→ **THE TASK**
Set down exactly the stretch of lines below that opens at the line containing "have h1 : b" and continues through the last line of the entries, and nothing else.

→ **DATASET EXTRACT**

☆ ☆ ☆ ☆ ☆ ☆ ☆

import Summits.PneNP.PneNP.Theorems.PairwiseSALinear
import Summits.PneNP.PneNP.Theorems.PstarSASDPLevel

/-!
# Towards T23.3: pair laws of the `k`-ary reweighted Sherali–Adams family factor (biased BGMT Claim 3.4, general arity) — cell `pnp-ideate`

FRONTIER range-avoidance ladder, rung F-N3 context (restricted-model lower bound for the mixed Sherali–Adams + SDP hierarchy,
`PstarSASDPLevel.SASDPFeasible`); nothing here bears on `P` vs `NP`.

The `k`-ary, law-abstract form of `PstarSASDPPairs` for the laws `PairwiseSA.law I p μ` of a biased pairwise-independent law system
(`PairwiseSALevel.PairwiseLaws`):

* the bias-product law `W I p μ ∅` has product cylinder masses (`cyl_W_empty`), so its singleton / pair pseudo-marginals are `p v` and
  `p v · p w` (`single_W_empty`, `pair_W_empty`); sets of fewer than `k` variables dominate no output (`dom_eq_empty_of_card_lt`);
* **expansion off at most two variables** (`expandingOff_of_card_le_two`, BGMT Claim 3.4's expansion step): with injective slots, simple
  overlaps and `(r, a/b)`-boundary expansion at a ratio `a/b > k − 3 + 2/3` (`(3k−7)·b < 3a`), every family of `≤ r` outputs is
  expanding off any `T` with `#T ≤ 2` — singletons have `k` boundary variables, pairs at least `2k − 2` (`card_bdry_pair_ge`), and from
  three members on the ratio absorbs the two removed variables.
-/

set_option linter.dupNamespace false

open Finset Literature.Computability.Complexity
open Summit.PneNP.PneNP.Theorems.PstarPairwise (rho)
open Summit.PneNP.PneNP.Theorems.PstarSALevel (cyl varSet bdry SimpleOverlap)
open Summit.PneNP.PneNP.Theorems.PstarSASDPLevel (BoundaryExpandingQ)
open Summit.PneNP.PneNP.Theorems.PstarSAPeeling (cylOff mem_cylOff filter_agree_eq_cylOff)
open Summit.PneNP.PneNP.Theorems.PairwiseSALevel (PairwiseLaws card_varSet_of_injective)

namespace Summit.PneNP.PneNP.Theorems.PairwiseSA

variable {k n m : ℕ}

/-! ## The bias-product law -/

/-- **Cylinder masses of the bias-product law are products of biases.** -/
theorem cyl_W_empty (I : LocalMap k n m) (p : Fin n → ℝ) (μ : Fin m → (Fin k → Bool) → ℝ) (T : Finset (Fin n))
    (a : Fin n → Bool) : cyl (W I p μ ∅) T a = ∏ v ∈ T, rho (p v) (a v) := by
  unfold PstarSALevel.cyl
  rw [filter_agree_eq_cylOff]
  have h : ∀ β ∈ cylOff Tᶜ a, W I p μ ∅ β = (∏ v ∈ T, rho (p v) (a v)) * ∏ v ∈ Tᶜ, rho (p v) (β v) := by
    intro β hβ
    rw [W_empty, ← prod_mul_prod_compl T]
    congr 1
    exact prod_congr rfl fun v hv => by rw [mem_cylOff.1 hβ v (fun hc => (mem_compl.1 hc) hv)]
  rw [sum_congr rfl h, ← mul_sum, sum_cylOff_prod_rho, mul_one]

/-- The singleton pseudo-marginal of the bias-product law is the bias. -/
theorem single_W_empty (I : LocalMap k n m) (p : Fin n → ℝ) (μ : Fin m → (Fin k → Bool) → ℝ) (v : Fin n) :
    cyl (W I p μ ∅) {v} (fun _ => true) = p v := by
  rw [cyl_W_empty, prod_singleton]
  simp [rho]

/-- The pair pseudo-marginal of the bias-product law is the product of the biases. -/
theorem pair_W_empty (I : LocalMap k n m) (p : Fin n → ℝ) (μ : Fin m → (Fin k → Bool) → ℝ) {v w : Fin n} (hvw : v ≠ w) :
    cyl (W I p μ ∅) {v, w} (fun _ => true) = p v * p w := by
  rw [cyl_W_empty, prod_pair hvw]
  simp [rho]

/-- Sets of fewer than `k` variables dominate no output (injective slots). -/
theorem dom_eq_empty_of_card_lt {I : LocalMap k n m} (hinj : ∀ j, Function.Injective (I.vars j)) {S : Finset (Fin n)}
    (hS : S.card < k) : dom I S = ∅ := by
  ext j
  simp only [mem_dom, notMem_empty, iff_false]
  intro h
  have := card_le_card h
  rw [card_varSet_of_injective I (hinj j)] at this
  omega

/-! ## Expansion off at most two variables (BGMT Claim 3.4's expansion step) -/

/-- A variable of `j` not read by `j'` is a boundary variable of `{j, j'}`. -/
theorem mem_bdry_pair_of_mem_sdiff (I : LocalMap k n m) {j j' : Fin m} (hne : j ≠ j') {v : Fin n}
    (hv : v ∈ varSet I j \ varSet I j') : v ∈ bdry I {j, j'} := by
  rw [mem_sdiff] at hv
  unfold PstarSALevel.bdry
  rw [mem_filter, card_eq_one]
  refine ⟨mem_univ _, j, ?_⟩
  ext i
  simp only [mem_filter, mem_insert, mem_singleton]
  constructor
  · rintro ⟨rfl | rfl, hi⟩
    · rfl
    · exact absurd hi hv.2
  · rintro rfl
    exact ⟨Or.inl rfl, hv.1⟩

/-- **Two outputs with simple overlap have at least `2k − 2` boundary variables.** -/
theorem card_bdry_pair_ge {I : LocalMap k n m} (hinj : ∀ j, Function.Injective (I.vars j)) (hSO : SimpleOverlap I)
    {j j' : Fin m} (hne : j ≠ j') : 2 * k ≤ (bdry I {j, j'}).card + 2 := by
  have hsub : (varSet I j \ varSet I j') ∪ (varSet I j' \ varSet I j) ⊆ bdry I {j, j'} := by
    intro v hv
    rcases mem_union.1 hv with hv | hv
    · exact mem_bdry_pair_of_mem_sdiff I hne hv
    · rw [pair_comm]
      exact mem_bdry_pair_of_mem_sdiff I hne.symm hv
  have hdisj : Disjoint (varSet I j \ varSet I j') (varSet I j' \ varSet I j) := disjoint_sdiff_sdiff
  have h1 := card_sdiff_add_card_inter (varSet I j) (varSet I j')
  have h2 := card_sdiff_add_card_inter (varSet I j') (varSet I j)
  rw [card_varSet_of_injective I (hinj j)] at h1
  rw [card_varSet_of_injective I (hinj j'), inter_comm] at h2
  have h3 := hSO j j' hne
  have h4 := card_le_card hsub
  rw [card_union_of_disjoint hdisj] at h4
  omega

/-- **Expansion off at most two variables.**  With injective slots, simple overlaps and `(r, a/b)`-boundary expansion at a ratio with
`(3k−7)·b < 3a`, every family of at most `r` outputs is expanding off any set of at most two variables. -/
theorem expandingOff_of_card_le_two {a b r : ℕ} {I : LocalMap k n m} (hk : 3 ≤ k) (hinj : ∀ j, Function.Injective (I.vars j))
    (hSO : SimpleOverlap I) (hab : (3 * k - 7) * b < 3 * a) (hB : BoundaryExpandingQ a b r I) {T : Finset (Fin n)}
    (hT : T.card ≤ 2) {E : Finset (Fin m)} (hE : E.card ≤ r) : ExpandingOff I T E := by
  intro J hJ hne
  have hJr : J.card ≤ r := (card_le_card hJ).trans hE
  have hab' := hB J hJr
  have hsd := le_card_sdiff T (bdry I J)
  have hpos := hne.card_pos
  obtain ⟨d, rfl⟩ := Nat.exists_eq_add_of_le hk
  have hd : 3 + d - 3 = d := by omega
  rw [hd]
  rcases Nat.lt_or_ge J.card 3 with h3 | h3
  · rcases Nat.lt_or_ge J.card 2 with h2 | h2
    · -- one output: `k` boundary variables
      obtain ⟨j, rfl⟩ := card_eq_one.1 (show J.card = 1 by omega)
      rw [bdry_singleton] at hsd ⊢
      rw [card_varSet_of_injective I (hinj j)] at hsd
      rw [card_singleton]
      omega
    · -- two outputs: at least `2k − 2` boundary variables
      obtain ⟨j, j', hjj', rfl⟩ := card_eq_two.1 (show J.card = 2 by omega)
      have h6 := card_bdry_pair_ge hinj hSO hjj'
      rw [card_pair hjj']
      omega
  · -- three or more outputs: the ratio absorbs the two removed variables: `b·(d·s + 2) < a·s`
    have h37 : 3 * (3 + d) - 7 = 3 * d + 2 := by omega
    rw [h37] at hab
    rcases Nat.eq_zero_or_pos b with hb0 | hb
    · subst hb0
      have : a * J.card ≤ 0 := by simpa using hab'
      have ha : 0 < a := by omega
      rw [Nat.le_zero, Nat.mul_eq_zero] at this
      omega
    · -- `b (d s + 2) < a s ≤ b #bdry`, hence `d s + 2 ≤ #bdry`, so `d s < #bdry − 2 ≤ #(bdry \ T)`
      have h1 : b * (d * J.card + 2) < a * J.card := by
        have h3' : 3 * (b * (d * J.card + 2)) ≤ (3 * d + 2) * b * J.card := by nlinarith
        have h4 : (3 * d + 2) * b * J.card < 3 * a * J.card := Nat.mul_lt_mul_of_pos_right hab hpos
        nlinarith
      have h2 : b * (d * J.card + 2) < b * (bdry I J).card := lt_of_lt_of_le h1 hab'
      have h5 := Nat.lt_of_mul_lt_mul_left h2
      omega

end Summit.PneNP.PneNP.Theorems.PairwiseSA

☆ ☆ ☆ ☆ ☆ ☆ ☆

→ **RESULT OF THIS EXERCISE**
      have h1 : b * (d * J.card + 2) < a * J.card := by
        have h3' : 3 * (b * (d * J.card + 2)) ≤ (3 * d + 2) * b * J.card := by nlinarith
        have h4 : (3 * d + 2) * b * J.card < 3 * a * J.card := Nat.mul_lt_mul_of_pos_right hab hpos
        nlinarith
      have h2 : b * (d * J.card + 2) < b * (bdry I J).card := lt_of_lt_of_le h1 hab'
      have h5 := Nat.lt_of_mul_lt_mul_left h2
      omega

end Summit.PneNP.PneNP.Theorems.PairwiseSA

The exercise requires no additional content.